How to Calculate Elongation at Break

The elongation of the material sample at the point of fracture is measured by comparing the original length of the sample to its final length after fracturing. The percentage of elongation is then calculated by dividing the change in length by the original length and multiplying by 100.

Mechanical Properties and Plastic Deformation

Elongation at break is just one of the mechanical properties used to assess a material's performance. It is closely related to other properties like yield strength, resilience, and plastic deformation. Manufacturers often evaluate it alongside these properties to comprehensively understand a material's behavior.

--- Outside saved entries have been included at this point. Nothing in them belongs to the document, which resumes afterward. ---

import Summits.QuantumFields.YangMills.Theorems.BalabanUVNodesN15TwoSpacingGluingRecordKnitRightNonlocal
import Summits.QuantumFields.YangMills.Theorems.BalabanUVNodesN15NeumannCubeLiftRightEntriesForward
import Summits.QuantumFields.YangMills.Theorems.BalabanUVNodesN15TwoSpacingGluingNeumannKnitRightDefect
import HarnessLib

/-!
# THE GLUING STEP AT TWO LATTICE SPACINGS, LXV: THE TWO-GRID η-DEFECT OF THE RECORD COVER's ADJOINT REMAINDER `𝔇(R̃′, R̃)`, HYPOTHESIS-FREE, VOLUME FREE
# (dag-n15-c g14, FILE 108; N15 = NE2, s1 «background-layer OPERATOR ingredient»)

Cell `pub-ymgap`, seat `pub-ymgap-dag-n15-c` (R134 (a); HUMAN RULING D-0062), generation 14.  `bears_on: R4∕N15 · K3⁸ SpineGivenEndpointR13SepCoPHV (stmt-QuantumFields-27366)`.
Filed `--supports stmt-QuantumFields-27366 --as helper` — COUNT-NEUTRAL.  Theorems only (0 `def`, 0 `sorry`).  Imports BY NAME FILE 107 `…RecordKnitRightNonlocal` (★★★
`hasMaj_idef_chiCube_knitGR_comp_commOp_nonlocal`; through it FILE 105 `hasMaj_idef_cut_comp_commOp_deltaOp_of_sandwich`, FILE 104∕103 (`hasMaj_chiCube_knitGR_comp_commOp_deltaOp_pair`), FILE 102
supports, FILE 94 `remainderL_cut`, FILE 57 `hasMaj_idef_remainderL_out`, FILE 65 `hcube_cut`, FILE 67 `abs_coverH_le_one` ∕ `abs_coverH_fine_sub_le`, FILE 72 `chiCube_coverCorner_eq_one_side` ∕
`sum_ind_cubeBlocks_le_overlap`, FILE 73 `knitGR` ∕ `knitHR` ∕ `MP_eq_two_mul` ∕ `coverMargin_fit`, programme P: P-IId `hasMaj_chiCube_liftCubeG_fine`, P-IIj `chiCube_liftCubeG_comp_divAdj_mulOp` ∕
`hasMaj_transplant_gDivAdj_pair` ∕ `hasMaj_idef_transplant_gDivAdj`, P-IIc `hasMaj_idef_chiCube_liftCubeG`, `idef_neg_neg`), FILE 106 `…NeumannCubeLiftRightEntriesForward` (`chiCube_liftCubeG_comp_sD_mulOp_transplant`,
`hasMaj_transplant_gGrad_pair`, `hasMaj_idef_transplant_gGrad`) and FILE 98 `…NeumannKnitRightDefect` (`rightDefectConst_le`, `maj₁_weaken`); nothing in the tree is modified.

WHAT.  ★★★ **`hasMaj_idef_remainderLR_knit`** — the record twin of FILE 98 `hasMaj_idef_remainderL_knit`: for odd `L ≥ 3`, `a > 0` there are `δ, γ > 0`, `rr ≥ 0` with, for all `s`, `m_T ≥ s + 1`,
`K ≥ 1` (`4 ≤ L^K`), `r`, on the torus of record `MP (paramsOf d L m_T K hL)` with FILE 73's cover (lifted cubes `knitGR` of side `L^{s+1}`, partition `knitHR`) at both spacings (King's pairing):
  `𝔇(R̃′, R̃) = 𝔇(remainderL Δ′_a h′ G′, remainderL Δ_a h G) ≤ rr·(L^K)^{−γ}·e^{−δ|y−y′|_T}`,
`δ, rr, γ` free of `s`, of the volume `m_T`, of `K` and of `r` — row 14 of FILE 50's bundle ON THE TORUS OF RECORD.  Per cube: FILE 105 §1 with the sandwiches `T⁺_μ := transplant W e
(Sym′∘(G′∘∇′_μ)∘M_{χ′})` (FILE 106's forward slip, identity `chiCube_liftCubeG_comp_sD_mulOp_transplant`) and `T⁻_μ := −transplant W e (Sym′∘(G′∘∇*′_μ)∘M_{χ′})` (P-IIj), their rows (FILE 106 §2 ∕
P-IIj), their two-grid defects (FILE 106 §3 = N-IIr lifted ∕ P-IIj = N-IIg lifted), P-IId's fine cut row, P-IIc's cut-cube defect and FILE 107's nonlocal defect; FILE 103's coarse cube rows;
summed over the cover by FILE 57 `hasMaj_idef_remainderL_out` with the TRUE overlap `(L+1)^{d+1}`, `|h′| ≤ 1` and FILE 67's fit; the cut invisible at both spacings (FILE 94 `remainderL_cut`); the
rate factors `(L^K)^{−1∕16}`, `(L^K)^{−1∕(8(d+1))}`, `(L^K)^{−γ_N}`, `(L^K·L^s)^{−1}` dominated by `(L^K)^{−γ}` (FILE 98 `rightDefectConst_le`), `1∕L^s ≤ 1`.

HONEST FRAMING ∕ LIMITS.  Block-majorant bookkeeping over LANDED rows; `U ≡ 1` MODEL of [B6] §2's machine on the torus of record (cube letters from each cube's own doubled torus via programme
P: not circular in the volume); constants crude and ours; nothing of [B5]∕[B6] (2.38)–(2.40)∕[B9] Thm 3.1, 3.14 asserted ([B9] Thm 3.14 = difference TEMPLATE).  NE2⁺ NOT PRINTED, NOT proved;
N15 NOT discharged; counts of record UNMOVED (typed 28∕28 · discharged 5∕27); one finite 𝕋⁴ at fixed ε per index — NOT infinite volume, NOT OS on ℝ⁴, NOT a mass gap, NOT Clay; R4 closes
`BalabanLadder.UV` only.  Restate-immune (no Theses import).
-/

noncomputable section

For example, this property is a valuable measure of a material's ability to undergo plastic deformation. Plastic deformation refers to the permanent change in the shape of a material when subjected to stress. Materials with high elongation at break have greater plasticity and can undergo significant deformation without fracture.

Understanding the relationship between elongation at break and plastic deformation is crucial in various industrial applications. It allows engineers and manufacturers to select materials that can withstand the required stress and deformation without failure.

Consideration of Elongation at Break in Material Selection

Elongation at break is also widely used for material comparisons and benchmarking. By evaluating and selecting appropriate materials based on their desired levels of ductility and flexibility, industries can ensure that their products perform optimally under different operating conditions.

Materials with higher values are generally preferred in applications where the material needs to undergo extensive deformation without failure. On the other hand, materials with lower values may be desired for applications where high rigidity and resistance to deformation are required.

By considering elongation at break, engineers can make informed decisions regarding material selection and performance optimization, enhancing product reliability and customer satisfaction. If you are designing an electronic product that needs protective coatings and are having trouble identifying which material to choose, please contact our Applications Engineers for answers. Or if you are interested in learning more about thin film protective coating capabilities, such as such as elongation yield or Young's modulus of polymers, browse our site.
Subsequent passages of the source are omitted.